26 This drawback must be carefully considered with patients whose expectations after surgery were a low level of visual disturbance.
40
The case of the AT LISA tri deserves further explanation. The MTF values of this MIOL as a function of the pupil size (
Fig. 6) and the through-focus MTF (
Fig. 7) are in quite good agreement with earlier reported works.
22,39 The AT LISA tri has MTF scores for its distance and near foci similar to those of the bifocal AT LISA, but the trifocal MIOL is the only one that provides a real intermediate focus. This result suggests that the trifocal lens may provide better intermediate vision without compromising near and distance vision. Interestingly, while conventional defocus curves obtained in patients with bifocal IOLs show two peaks corresponding to distance and near vision with a significant drop in visual acuity at intermediate distance,
42,43 the first outcomes with the AT LISA tri show a comparative smaller reduction of intermediate visual acuity with no significant differences in the range from −2.0 to −1.0 D (at the spectacle plane).
13,44 However, we have also shown in
Figure 2 that the AT LISA tri would more likely produce the largest halo in the distance focus for a 4.5-mm pupil. These two findings may help to explain the results of recent clinical studies with this MIOL showing that intermediate vision of patients efficiently improved, but at the same time, 10% of patients reported perception of halos.
13
As additional comments, we recall that our results were obtained from on-axis analyses, that is, with the MIOLs aligned with the optical system. Earlier work
45,46 has shown that tilt and/or decentration of IOLs have an impact on their optical performance. In addition, the human eye naturally includes pupil decentration (with respect to the cornea and crystalline lens) as well as lens tilt. Another potential issue of the study concerns the SA of the artificial cornea. Although there is a general consensus about the need to use artificial cornea models with positive SA to properly test IOLs of aspheric design,
33 there is not yet agreement about the specific value of the corneal SA that should be used. For instance, Pieh and coworkers
45 used three corneas with SA (6-mm pupil) of +0.054, +0.172, and +0.416 μm, respectively, for in vitro testing of monofocal IOLs. The model eye cornea of Carson et al.

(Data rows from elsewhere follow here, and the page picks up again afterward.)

/-- **`u(b)` lies in the spread level set of `(t, M)` when `|b_i| ≤ exp(-M)`**:
`|(u(b) - 1)_{ij} t_j| ≤ exp(-M) |t_i|` (only `(i, m)`, `i < m`, contributes, and `|t_m| ≤ |t_i|`). [folklore] -/
theorem level_colUnipotent {b : Fin m → v.adicCompletion K} {t : Fin (m + 1) → (v.adicCompletion K)ˣ} {M : ℤ}
    (hmono : ∀ i j : Fin (m + 1), i ≤ j → Valued.v (t j : v.adicCompletion K) ≤ Valued.v (t i : v.adicCompletion K))
    (hb : ∀ i, Valued.v (b i) ≤ exp (-M)) (i j : Fin (m + 1)) :
    Valued.v ((((colUnipotent (m + 1) (Nat.le_succ m) (Multiplicative.ofAdd b) : GL (Fin (m + 1)) (v.adicCompletion K)) :
        Matrix (Fin (m + 1)) (Fin (m + 1)) (v.adicCompletion K)) - 1) i j * t j) ≤
      exp (-M) * Valued.v (t i : v.adicCompletion K) := by
  rw [colUnipotent_sub_one_apply]
  by_cases hi : (i : ℕ) < m
  · rw [dif_pos hi]
    by_cases hj : (j : ℕ) = m
    · have hjl : j = Fin.last m := Fin.ext (by rw [hj, Fin.val_last])
      rw [if_pos hj, Valuation.map_mul, hjl]
      exact mul_le_mul' (hb _) (hmono i (Fin.last m) (Fin.le_last i))
    · rw [if_neg hj, zero_mul, Valuation.map_zero]; exact zero_le
  · rw [dif_neg hi, zero_mul, Valuation.map_zero]; exact zero_le

/-- The last column of `u(b) diag(k₁, 1)` above the corner is `b`. [folklore] -/
theorem colUnipotent_mul_glCorner_apply_castSucc_last (b : Fin m → v.adicCompletion K)
    (k₁ : GL (Fin m) (v.adicCompletion K)) (i : Fin m) :
    ((colUnipotent (m + 1) (Nat.le_succ m) (Multiplicative.ofAdd b) * glCorner (v.adicCompletion K) (Nat.le_succ m) k₁ :
        GL (Fin (m + 1)) (v.adicCompletion K)) : Matrix (Fin (m + 1)) (Fin (m + 1)) (v.adicCompletion K))
      (Fin.castSucc i) (Fin.last m) = b i := by
  rw [Units.val_mul, Matrix.mul_apply, Finset.sum_eq_single (Fin.last m)]
  · rw [glCorner_last_apply, if_pos rfl, mul_one, colUnipotent_apply_val, if_neg (Fin.castSucc_lt_last i).ne,
      zero_add, dif_pos (by rw [Fin.val_castSucc]; exact i.2), if_pos (Fin.val_last m)]
    exact congrArg b (Fin.ext rfl)
  · intro l _ hl
    obtain ⟨l', rfl⟩ := Fin.exists_castSucc_eq.2 hl
    rw [glCorner_castSucc_last, mul_zero]
  · exact fun h => absurd (Finset.mem_univ _) h

/-- **Descent of a decomposition `diag(x, 1) = u k`, `u ∈ N_{m+1}(K_v)`, to `GL_m`**: `k` lies in the
mirabolic, so `k = u(b) diag(k₁, 1)` with `b` the last column of `k` above the corner
(`exists_colUnipotent_mul_glCorner_eq_of_mem_mirabolic`), and `x k₁⁻¹ ∈ N_m(K_v)` (its corner is `u u(b)`).
[folklore] -/
theorem corner_descent {x : GL (Fin m) (v.adicCompletion K)} {u k : GL (Fin (m + 1)) (v.adicCompletion K)}
    (hu : u ∈ upperUnitriangular (Fin (m + 1)) (v.adicCompletion K))
    (h : glCorner (v.adicCompletion K) (Nat.le_succ m) x = u * k) :
    ∃ (b : Fin m → v.adicCompletion K) (k₁ : GL (Fin m) (v.adicCompletion K)),
      (∀ i, b i = ((k : GL (Fin (m + 1)) (v.adicCompletion K)) : Matrix (Fin (m + 1)) (Fin (m + 1)) (v.adicCompletion K))
        (Fin.castSucc i) (Fin.last m)) ∧
      colUnipotent (m + 1) (Nat.le_succ m) (Multiplicative.ofAdd b) * glCorner (v.adicCompletion K) (Nat.le_succ m) k₁ = k ∧
      x * k₁⁻¹ ∈ upperUnitriangular (Fin m) (v.adicCompletion K) := by
  have hk : k = u⁻¹ * glCorner (v.adicCompletion K) (Nat.le_succ m) x := by rw [h, inv_mul_cancel_left]
  have hkP : k ∈ Literature.LinearAlgebra.Matrix.mirabolic m (v.adicCompletion K) := by
    rw [hk]
    exact mul_mem (upperUnitriangular_le_mirabolic (inv_mem hu)) (glCorner_mem_mirabolic x)
  obtain ⟨b, k₁, hbk⟩ := exists_colUnipotent_mul_glCorner_eq_of_mem_mirabolic hkP
  refine ⟨b, k₁, fun i => ?_, hbk, ?_⟩
  · rw [← hbk, colUnipotent_mul_glCorner_apply_castSucc_last]
  · rw [← glCorner_mem_upperUnitriangular_iff, map_mul, map_inv]
    have he : glCorner (v.adicCompletion K) (Nat.le_succ m) x * (glCorner (v.adicCompletion K) (Nat.le_succ m) k₁)⁻¹ =
        u * colUnipotent (m + 1) (Nat.le_succ m) (Multiplicative.ofAdd b) := by
      rw [h, ← hbk, mul_assoc, mul_inv_cancel_right]
    rw [he]
    exact mul_mem hu (unipotentColRange_le_upperUnitriangular (colUnipotent_mem_unipotentColRange _ b))

end Algebra

/-! ### The corner local value theorem at a bad place -/

section LocalValue

variable {m : ℕ} {K : Type} [Field K] [NumberField K] {v : HeightOneSpectrum (𝓞 K)}
  {ψ : AddChar (AdeleRing (𝓞 K) K) Circle}
  {W : GL (Fin (m + 1)) (AdeleRing (𝓞 K) K) → ℂ} {W' : GL (Fin m) (AdeleRing (𝓞 K) K) → ℂ}
  {t : Fin (m + 1) → (v.adicCompletion K)ˣ} {M c₀ : ℤ} {d : ℕ}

47 had a SA of +0.2 μm and was used to test the MIOLs SV25T0 and ATLISA tri. The artificial cornea used in our eye model was designed with a SA of +0.27 μm for a 6-mm pupil. Taking into account the SA of the MIOLs (SV25T0: −0.20 μm; ZKB00: −0.27 μm; AT LISA bi and AT LISA tri: −0.18 μm), the maximum remnant SA would be only +0.07 μm in the case of the SV25T0 and +0.09 μm for the AT LISA bifocal and trifocal. Since the maximum pupil diameter used in this work was 4.5 mm, one expects even smaller remnant values of SA,
48 and hence differences in the optical performance of the MIOLs associated with differences in the SA compensation can be neglected. Finally, the measurements of the MIOLs were performed using a single wavelength of 525 nm close to the maximum peak sensitivity of the human eye in photopic conditions. However, the MIOLs will commonly work under polychromatic light such as daylight. All these issues should be taken into account with respect to a closer approximation to patients implanted with this type of MIOL.